The process wide client_request_state_map_lock_ can be a highly contended lock. It is used as a mutex currently.
Changing it to a reader-writer lock and using it as a writer lock strictly only when necessary can give us some big wins with relatively less effort.
On running some tests, I've also noticed that changing it to a RW lock reduces the number of clients created for use between nodes. The reason being ReportExecStatus() that runs in the context of a thrift connection thread, waits for fairly long periods of time for the client_request_state_map_lock_ on high load systems, causing the RPC sender to be blocked on the RPC. This in turn requires other threads on the sender node to create new client connections to send RPCs instead of reusing old ones, which contribute to nodes hitting their connection limit.
So, this relatively small change can give us wins not just in terms of performance, but scalability too.
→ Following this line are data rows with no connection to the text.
/-! ### The floor data of the bootstrap -/

/-- **The lattice floor data of the bootstrap.**  See the module docstring.  Hypotheses: the
admissibility clause of the mechanism stub (eventually along `δ → 0⁺`), the endpoint limits
`δ·mid(a δ) → a`, `δ·mid(b δ) → b`, a floor point `s ≠ a` with `im s = im a`,
`|s - a| < ρ/4`, and a constant `K > 0` with `8K|s - a| < ρ`.  Conclusion: lattice floor points
`s_δ → s` and an integer span `n δ ≥ 1` such that eventually `a δ = s_x`, `b δ = s_{x'}`,
`s_δ = s_y` are vertical floor mid-edges of the row `m δ` with `x' ≠ x`, `y ≠ x`, both families lie
in the rows `≥ m δ`, `s_δ` is a boundary mid-edge of both, the three walk spaces are nonempty,
`dist(mid a δ, mid s_δ) ≤ n δ`, the floor hypotheses of short-chord locality hold at
`(n δ, Λ δ, a δ, s_δ)` with constant `K`, and the vertices of `Λ δ` closer than `K n δ` to `mid(a δ)`
lie in `Λ' δ`. [cite: DuminilCopinSmirnov2012, §3 (the bottom boundary α)] -/
theorem floorData (D D' : DobrushinDomain) (ρ : ℝ) (Λ Λ' : ℝ → Finset HexVertex) (m : ℝ → ℤ)
    (a b : ℝ → Sym2 HexVertex) (hρ : 0 < ρ)
    (hev : ∀ᶠ δ : ℝ in 𝓝[>] 0,
      Λ' δ ⊆ Λ δ ∧ hexDomainSimplyConnected (Λ δ) ∧ hexDomainSimplyConnected (Λ' δ) ∧
      (hexGraph.induce (↑(Λ δ) : Set HexVertex)).Preconnected ∧
      (hexGraph.induce (↑(Λ' δ) : Set HexVertex)).Preconnected ∧
      a δ ∈ hexDomainBoundary (Λ δ) ∧ b δ ∈ hexDomainBoundary (Λ δ) ∧
      a δ ∈ hexDomainBoundary (Λ' δ) ∧ b δ ∈ hexDomainBoundary (Λ' δ) ∧
      Nonempty (HexMidEdgeSAW (Λ' δ) (a δ) (b δ)) ∧
      (∀ v ∈ Λ δ, (δ : ℂ) * hexCenter v ∈ D.carrier ∧ m δ ≤ v.1 1) ∧
      (∀ v ∈ Λ' δ, (δ : ℂ) * hexCenter v ∈ D'.carrier) ∧
      (∀ v : HexVertex, (δ : ℂ) * hexCenter v ∈ ball (D.pt 0) ρ ∪ ball (D.pt 1) ρ →
        ((v ∈ Λ δ ↔ m δ ≤ v.1 1) ∧ (v ∈ Λ' δ ↔ m δ ≤ v.1 1))))
    (ha : Tendsto (fun δ : ℝ => (δ : ℂ) * hexMidpoint (a δ)) (𝓝[>] 0) (𝓝 (D.pt 0)))
    (hb : Tendsto (fun δ : ℝ => (δ : ℂ) * hexMidpoint (b δ)) (𝓝[>] 0) (𝓝 (D.pt 1)))
    {s : ℂ} (hsa : s ≠ D.pt 0) (hsim : s.im = (D.pt 0).im) (hsρ : dist s (D.pt 0) < ρ / 4)
    {K : ℝ} (hK : 0 < K) (hKs : 8 * K * dist s (D.pt 0) < ρ) :
    ∃ (sE : ℝ → Sym2 HexVertex) (n : ℝ → ℕ),
      Tendsto (fun δ : ℝ => (δ : ℂ) * hexMidpoint (sE δ)) (𝓝[>] 0) (𝓝 s) ∧
      ∀ᶠ δ : ℝ in 𝓝[>] 0, ∃ x x' yy : Site 2,
        x 1 = m δ ∧ x' 1 = m δ ∧ yy 1 = m δ ∧ x' ≠ x ∧ yy ≠ x ∧
        a δ = s((x - Pi.single 1 1, 1), (x, 0)) ∧ b δ = s((x' - Pi.single 1 1, 1), (x', 0)) ∧
        sE δ = s((yy - Pi.single 1 1, 1), (yy, 0)) ∧ a δ ≠ sE δ ∧
        (∀ v ∈ Λ δ, x 1 ≤ v.1 1) ∧ (∀ v ∈ Λ' δ, x 1 ≤ v.1 1) ∧
        sE δ ∈ hexDomainBoundary (Λ δ) ∧ sE δ ∈ hexDomainBoundary (Λ' δ) ∧
        Nonempty (HexMidEdgeSAW (Λ δ) (a δ) (b δ)) ∧
        Nonempty (HexMidEdgeSAW (Λ δ) (a δ) (sE δ)) ∧
        Nonempty (HexMidEdgeSAW (Λ' δ) (a δ) (sE δ)) ∧
        1 ≤ n δ ∧ dist (hexMidpoint (a δ)) (hexMidpoint (sE δ)) ≤ n δ ∧
        (hexMidpoint (sE δ)).im = (hexMidpoint (a δ)).im ∧
        (∀ v ∈ Λ δ, (hexMidpoint (a δ)).im < (hexCenter v).im) ∧
        (∀ v : HexVertex, (hexMidpoint (a δ)).im < (hexCenter v).im →
          dist (hexCenter v) (hexMidpoint (a δ)) ≤ 2 * K * n δ → v ∈ Λ δ) ∧
        (∀ v ∈ Λ δ, dist (hexCenter v) (hexMidpoint (a δ)) < K * n δ → v ∈ Λ' δ) := by
  set a₀ : ℂ := D.pt 0 with ha₀
  set b₀ : ℂ := D.pt 1 with hb₀
  set τ : ℝ := dist s a₀ with hτdef
  have hτ : 0 < τ := dist_pos.2 hsa
  have hab : a₀ ≠ b₀ := fun h => absurd (D.pt_injective h) (by decide)
  have hdab : 0 < dist a₀ b₀ := dist_pos.2 hab
  -- (A) floor forms of `a δ` and `b δ`
  have hδρ : ∀ᶠ δ : ℝ in 𝓝[>] 0, δ < ρ := mem_nhdsWithin_of_mem_nhds (Iio_mem_nhds hρ)
  have hA : ∀ᶠ δ : ℝ in 𝓝[>] 0, ∃ x : Site 2, x 1 = m δ ∧ a δ = s((x - Pi.single 1 1, 1), (x, 0)) ∧
      (x, (0 : Fin 2)) ∈ Λ δ ∧ (x, (0 : Fin 2)) ∈ Λ' δ ∧
      (x - Pi.single 1 1, (1 : Fin 2)) ∉ Λ δ ∧ (x - Pi.single 1 1, (1 : Fin 2)) ∉ Λ' δ := by
    have h1 : ∀ᶠ δ : ℝ in 𝓝[>] 0, dist ((δ : ℂ) * hexMidpoint (a δ)) a₀ < ρ / 2 :=
      Metric.tendsto_nhds.1 ha _ (half_pos hρ)
    filter_upwards [hev, h1, hδρ, self_mem_nhdsWithin] with δ hevδ h1 h2 hδ
    obtain ⟨-, -, -, -, -, haΛ, -, -, -, -, -, -, hrows⟩ := hevδ
    exact floorEdge_data hδ h2 haΛ h1 fun v hv => hrows v (Or.inl hv)
  have hB : ∀ᶠ δ : ℝ in 𝓝[>] 0, ∃ x' : Site 2, x' 1 = m δ ∧
      b δ = s((x' - Pi.single 1 1, 1), (x', 0)) := by
    have h1 : ∀ᶠ δ : ℝ in 𝓝[>] 0, dist ((δ : ℂ) * hexMidpoint (b δ)) b₀ < ρ / 2 :=
      Metric.tendsto_nhds.1 hb _ (half_pos hρ)
    filter_upwards [hev, h1, hδρ, self_mem_nhdsWithin] with δ hevδ h1 h2 hδ
    obtain ⟨-, -, -, -, -, -, hbΛ, -, -, -, -, -, hrows⟩ := hevδ
    obtain ⟨x', hx'1, hbx, -⟩ := floorEdge_data hδ h2 hbΛ h1 fun v hv => hrows v (Or.inr hv)
    exact ⟨x', hx'1, hbx⟩
  -- (B) the row height tends to the floor height
  have him_a : Tendsto (fun δ : ℝ => δ * ((m δ : ℝ) * (Real.sqrt 3 / 2))) (𝓝[>] 0) (𝓝 a₀.im) := by
    refine ((Complex.continuous_im.tendsto _).comp ha).congr' ?_
    filter_upwards [hA] with δ ⟨x, hx1, hax, _⟩
    simp only [Function.comp_apply, Complex.mul_im, Complex.ofReal_re, Complex.ofReal_im, zero_mul,
      add_zero]
    rw [hax, im_hexMidpoint_floorEdge, hx1]
  -- (C) the lattice floor points `s_δ` and the span `n δ`
  set y : ℝ → Site 2 := fun δ => ![round (s.re / δ - (m δ : ℝ) / 2 - 1 / 2), m δ] with hy
  have hy0 : ∀ δ, y δ 0 = round (s.re / δ - (m δ : ℝ) / 2 - 1 / 2) := fun δ => rfl
  have hy1 : ∀ δ, y δ 1 = m δ := fun δ => rfl
  set sE : ℝ → Sym2 HexVertex := fun δ => s((y δ - Pi.single 1 1, 1), (y δ, 0)) with hsE
  set n : ℝ → ℕ := fun δ => ⌈2 * τ / δ⌉₊ with hn
  have hsE_re : ∀ δ : ℝ, 0 < δ → |δ * (hexMidpoint (sE δ)).re - s.re| ≤ δ / 2 := by
    intro δ hδ
    simp only [hsE]
    rw [re_hexMidpoint_floorEdge, hy0, hy1]
    set X : ℝ := s.re / δ - (m δ : ℝ) / 2 - 1 / 2 with hX
    have heq : δ * ((round X : ℤ) + (m δ : ℝ) / 2 + 1 / 2) - s.re = δ * ((round X : ℤ) - X) := by
      rw [hX]; field_simp; ring
    rw [heq, abs_mul, abs_of_pos hδ, abs_sub_comm]
    have := abs_sub_round X
    nlinarith
  have hsE_lim : Tendsto (fun δ : ℝ => (δ : ℂ) * hexMidpoint (sE δ)) (𝓝[>] 0) (𝓝 s) := by
    have hre : Tendsto (fun δ : ℝ => δ * (hexMidpoint (sE δ)).re) (𝓝[>] 0) (𝓝 s.re) := by
      rw [Metric.tendsto_nhds]
      intro ε hε
      have hev1 : ∀ᶠ δ : ℝ in 𝓝[>] 0, δ < ε := mem_nhdsWithin_of_mem_nhds (Iio_mem_nhds hε)
      filter_upwards [hev1, self_mem_nhdsWithin] with δ hδε hδ
      rw [Real.dist_eq]
      have := hsE_re δ hδ
      linarith
    have him : Tendsto (fun δ : ℝ => δ * (hexMidpoint (sE δ)).im) (𝓝[>] 0) (𝓝 s.im) := by
      rw [hsim]
      refine him_a.congr fun δ => ?_
      simp only [hsE]
      rw [im_hexMidpoint_floorEdge, hy1]
    have hfun : (fun δ : ℝ => (δ : ℂ) * hexMidpoint (sE δ)) = fun δ =>
        ((δ * (hexMidpoint (sE δ)).re : ℝ) : ℂ) + ((δ * (hexMidpoint (sE δ)).im : ℝ) : ℂ) * Complex.I := by
      funext δ
      apply Complex.ext <;> simp
    rw [hfun, ← Complex.re_add_im s]
    exact ((Complex.continuous_ofReal.tendsto _).comp hre).add
      (((Complex.continuous_ofReal.tendsto _).comp him).mul tendsto_const_nhds)
  refine ⟨sE, n, hsE_lim, ?_⟩
  -- (D) eventual smallness
  set θ₁ : ℝ := min (τ / 4) (dist a₀ b₀ / 4) with hθ₁
  set θb : ℝ := min (ρ / 2) (dist a₀ b₀ / 4) with hθb
  have hθ₁pos : 0 < θ₁ := lt_min (by positivity) (by positivity)
  have hθbpos : 0 < θb := lt_min (by positivity) (by positivity)
  have hθ₁τ : θ₁ ≤ τ / 4 := min_le_left _ _
  have hθ₁d : θ₁ ≤ dist a₀ b₀ / 4 := min_le_right _ _
  have hθbd : θb ≤ dist a₀ b₀ / 4 := min_le_right _ _
  have e1 : ∀ᶠ δ : ℝ in 𝓝[>] 0, dist ((δ : ℂ) * hexMidpoint (a δ)) a₀ < θ₁ :=
    Metric.tendsto_nhds.1 ha _ hθ₁pos
  have e2 : ∀ᶠ δ : ℝ in 𝓝[>] 0, dist ((δ : ℂ) * hexMidpoint (b δ)) b₀ < θb :=
    Metric.tendsto_nhds.1 hb _ hθbpos
  have e3 : ∀ᶠ δ : ℝ in 𝓝[>] 0, dist ((δ : ℂ) * hexMidpoint (sE δ)) s < θ₁ :=
    Metric.tendsto_nhds.1 hsE_lim _ hθ₁pos
  have e4 : ∀ᶠ δ : ℝ in 𝓝[>] 0, δ < τ := mem_nhdsWithin_of_mem_nhds (Iio_mem_nhds hτ)
  have e5 : ∀ᶠ δ : ℝ in 𝓝[>] 0, δ < ρ / (8 * K) :=
    mem_nhdsWithin_of_mem_nhds (Iio_mem_nhds (by positivity))
  filter_upwards [hev, hA, hB, e1, e2, e3, e4, e5, self_mem_nhdsWithin] with δ hevδ
    ⟨x, hx1, hax, hx0Λ, hx0Λ', hxdΛ, hxdΛ'⟩ ⟨x', hx'1, hbx⟩ e1 e2 e3 e4 e5 hδ
  obtain ⟨hsubΛ, -, -, hconn, hconn', -, -, haΛ', -, hne', hΛD, -, hrows⟩ := hevδ
  have hδ0 : (0 : ℝ) < δ := hδ
  have hτρ : τ < ρ / 4 := hsρ
  have hKτ : 8 * K * τ < ρ := hKs
  have hδK : 2 * K * δ < ρ / 4 := by
    have := (lt_div_iff₀ (by positivity : (0 : ℝ) < 8 * K)).1 e5
    linarith
  have hrowsΛ : ∀ v ∈ Λ δ, x 1 ≤ v.1 1 := fun v hv => hx1 ▸ (hΛD v hv).2
  have hrowsΛ' : ∀ v ∈ Λ' δ, x 1 ≤ v.1 1 := fun v hv => hrowsΛ v (hsubΛ hv)
  -- the endpoints of `s_δ` lie in the rigid ball at `a₀`
  have hsEa : dist ((δ : ℂ) * hexMidpoint (sE δ)) a₀ < τ / 4 + τ := by
    calc dist ((δ : ℂ) * hexMidpoint (sE δ)) a₀
        ≤ dist ((δ : ℂ) * hexMidpoint (sE δ)) s + dist s a₀ := dist_triangle _ _ _
      _ < τ / 4 + τ := by linarith
  have hsEedge : sE δ ∈ hexGraph.edgeSet := (SimpleGraph.mem_edgeSet hexGraph).2 (adj_floorEdge (y δ))
  have hsEball : ∀ w ∈ sE δ, (δ : ℂ) * hexCenter w ∈ ball a₀ ρ := by
    intro w hw
    rw [mem_ball]
    have h := dist_mesh_le hδ0.le (dist_hexCenter_hexMidpoint_le hsEedge hw) hsEa.le
    calc dist ((δ : ℂ) * hexCenter w) a₀ ≤ δ * (1 / 2) + (τ / 4 + τ) := h
      _ < ρ := by linarith
  have hy0Λ : (y δ, (0 : Fin 2)) ∈ Λ δ :=
    (hrows _ (Or.inl (hsEball _ (Sym2.mem_mk_right _ _)))).1.2 (le_of_eq (hy1 δ).symm)
  have hy0Λ' : (y δ, (0 : Fin 2)) ∈ Λ' δ :=
    (hrows _ (Or.inl (hsEball _ (Sym2.mem_mk_right _ _)))).2.2 (le_of_eq (hy1 δ).symm)
  have hydΛ : (y δ - Pi.single 1 1, (1 : Fin 2)) ∉ Λ δ := fun h => by
    have := (hrows _ (Or.inl (hsEball _ (Sym2.mem_mk_left _ _)))).1.1 h
    simp [hy1] at this
  have hydΛ' : (y δ - Pi.single 1 1, (1 : Fin 2)) ∉ Λ' δ := fun h => by
    have := (hrows _ (Or.inl (hsEball _ (Sym2.mem_mk_left _ _)))).2.1 h
    simp [hy1] at this
  have hsEbd : sE δ ∈ hexDomainBoundary (Λ δ) := ⟨hsEedge, _, _, rfl, hy0Λ, hydΛ⟩
  have hsEbd' : sE δ ∈ hexDomainBoundary (Λ' δ) := ⟨hsEedge, _, _, rfl, hy0Λ', hydΛ'⟩
  -- distances between the floor points
  have hd_as_le : dist ((δ : ℂ) * hexMidpoint (a δ)) ((δ : ℂ) * hexMidpoint (sE δ)) ≤ 2 * τ := by
    calc dist ((δ : ℂ) * hexMidpoint (a δ)) ((δ : ℂ) * hexMidpoint (sE δ))
        ≤ dist ((δ : ℂ) * hexMidpoint (a δ)) a₀ + dist a₀ ((δ : ℂ) * hexMidpoint (sE δ)) :=
          dist_triangle _ _ _
      _ ≤ θ₁ + (τ / 4 + τ) := by rw [dist_comm a₀]; linarith
      _ ≤ 2 * τ := by linarith
  have e1' : dist a₀ ((δ : ℂ) * hexMidpoint (a δ)) < θ₁ := by rw [dist_comm]; exact e1
  have hd_as_ge : τ / 2 ≤ dist ((δ : ℂ) * hexMidpoint (a δ)) ((δ : ℂ) * hexMidpoint (sE δ)) := by
    have h := dist_triangle4 a₀ ((δ : ℂ) * hexMidpoint (a δ)) ((δ : ℂ) * hexMidpoint (sE δ)) s
    have : dist a₀ s = τ := by rw [hτdef, dist_comm]
    linarith
  have hd_ab_pos : 0 < dist ((δ : ℂ) * hexMidpoint (a δ)) ((δ : ℂ) * hexMidpoint (b δ)) := by
    have h := dist_triangle4 a₀ ((δ : ℂ) * hexMidpoint (a δ)) ((δ : ℂ) * hexMidpoint (b δ)) b₀
    linarith
  have hyx : y δ ≠ x := by
    intro h
    have : a δ = sE δ := by rw [hax]; simp only [hsE, h]
    rw [this, dist_self] at hd_as_ge
    linarith
  have hx'x : x' ≠ x := by
    intro h
    have : a δ = b δ := by rw [hax, hbx, h]
    rw [this, dist_self] at hd_ab_pos
    exact lt_irrefl _ hd_ab_pos
  have hasE : a δ ≠ sE δ := by
    intro h; rw [h, dist_self] at hd_as_ge; linarith
  -- nonempty walk spaces
  have hne_ab : Nonempty (HexMidEdgeSAW (Λ δ) (a δ) (b δ)) := by
    obtain ⟨ι, -, -⟩ := exists_injective_verts_eq hsubΛ (a δ) (b δ)
    exact hne'.map ι
  have hne_as : Nonempty (HexMidEdgeSAW (Λ δ) (a δ) (sE δ)) := by
    rw [hax] at hasE ⊢
    exact nonempty_hexMidEdgeSAW_of_preconnected hconn (adj_floorEdge x) hxdΛ hx0Λ hydΛ hy0Λ hasE
  have hne_as' : Nonempty (HexMidEdgeSAW (Λ' δ) (a δ) (sE δ)) := by
    rw [hax] at hasE ⊢
    exact nonempty_hexMidEdgeSAW_of_preconnected hconn' (adj_floorEdge x) hxdΛ' hx0Λ' hydΛ' hy0Λ' hasE
  -- the span `n δ`
  have hn1 : 1 ≤ n δ := Nat.one_le_iff_ne_zero.2 (Nat.pos_iff_ne_zero.1 (Nat.ceil_pos.2 (by positivity)))
  have hnge : 2 * τ / δ ≤ (n δ : ℝ) := Nat.le_ceil _
  have hnle : (n δ : ℝ) * δ ≤ 2 * τ + δ := by
    have h := Nat.ceil_lt_add_one (show (0 : ℝ) ≤ 2 * τ / δ by positivity)
    have : (n δ : ℝ) ≤ 2 * τ / δ + 1 := h.le
    calc (n δ : ℝ) * δ ≤ (2 * τ / δ + 1) * δ := mul_le_mul_of_nonneg_right this hδ0.le
      _ = 2 * τ + δ := by field_simp
  have hndist : dist (hexMidpoint (a δ)) (hexMidpoint (sE δ)) ≤ n δ := by
    have h : δ * dist (hexMidpoint (a δ)) (hexMidpoint (sE δ)) ≤ 2 * τ := by
      rw [← dist_smul_mesh hδ0.le]; exact hd_as_le
    calc dist (hexMidpoint (a δ)) (hexMidpoint (sE δ)) = δ * dist (hexMidpoint (a δ)) (hexMidpoint (sE δ)) / δ := by
          field_simp
      _ ≤ 2 * τ / δ := div_le_div_of_nonneg_right h hδ0.le
      _ ≤ n δ := hnge
  -- the floor hypotheses of short-chord locality
  have himeq : (hexMidpoint (sE δ)).im = (hexMidpoint (a δ)).im := by
    rw [hax]; simp only [hsE]; rw [im_hexMidpoint_floorEdge, im_hexMidpoint_floorEdge, hy1, hx1]
  have habove : ∀ v ∈ Λ δ, (hexMidpoint (a δ)).im < (hexCenter v).im := by
    rw [hax]; exact forall_im_lt_of_rows hrowsΛ
  have hvball : ∀ v : HexVertex, dist (hexCenter v) (hexMidpoint (a δ)) ≤ 2 * K * n δ →
      (δ : ℂ) * hexCenter v ∈ ball a₀ ρ := by
    intro v hv
    rw [mem_ball]
    have h := dist_mesh_le hδ0.le hv e1.le
    have h2 : δ * (2 * K * n δ) ≤ 2 * K * (2 * τ + δ) := by nlinarith
    calc dist ((δ : ℂ) * hexCenter v) a₀ ≤ δ * (2 * K * n δ) + θ₁ := h
      _ ≤ 2 * K * (2 * τ + δ) + τ / 4 := by linarith
      _ < ρ := by nlinarith
  have hbox : ∀ v : HexVertex, (hexMidpoint (a δ)).im < (hexCenter v).im →
      dist (hexCenter v) (hexMidpoint (a δ)) ≤ 2 * K * n δ → v ∈ Λ δ := by
    intro v hv hvd
    have hvrow : x 1 ≤ v.1 1 := by
      rw [hax] at hv
      obtain ⟨z, i⟩ := v
      exact (im_hexMidpoint_lt_im_hexCenter_iff x z i).1 hv
    exact (hrows v (Or.inl (hvball v hvd))).1.2 (hx1 ▸ hvrow)
  have hnear : ∀ v ∈ Λ δ, dist (hexCenter v) (hexMidpoint (a δ)) < K * n δ → v ∈ Λ' δ := by
    intro v hv hvd
    have hvd' : dist (hexCenter v) (hexMidpoint (a δ)) ≤ 2 * K * n δ := by
      have : (0 : ℝ) ≤ K * n δ := by positivity
      linarith
    exact (hrows v (Or.inl (hvball v hvd'))).2.2 (hΛD v hv).2
  exact ⟨x, x', y δ, hx1, hx'1, hy1 δ, hx'x, hyx, hax, hbx, rfl, hasE, hrowsΛ, hrowsΛ', hsEbd,
    hsEbd', hne_ab, hne_as, hne_as', hn1, hndist, himeq, habove, hbox, hnear⟩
EDIT: Trying a WIP patch with RW locks on a larger cluster has showed that it works well (very well) in some cases, but regresses at other times. The reason being, we can't decide wether to starve readers or writers, and performance varies (drastically) according to the workload and the starve option. We need to come up with other ideas to address this issue (A suggestion is to have some sort of bucketed locking scheme, where we split the query_exec_state_map_ into buckets where each bucket has its own lock, thereby reducing lock contention).
EDIT 2 (10/23/17): A simple approach that's tried and tested is to shard the lock and the map it protects, so it allows for better parallel accesses to the client request states. Also, more recent perf runs have showed qs_map_lock_ to be a frequent point of contention too. So, we're accounting for that in this JIRA too.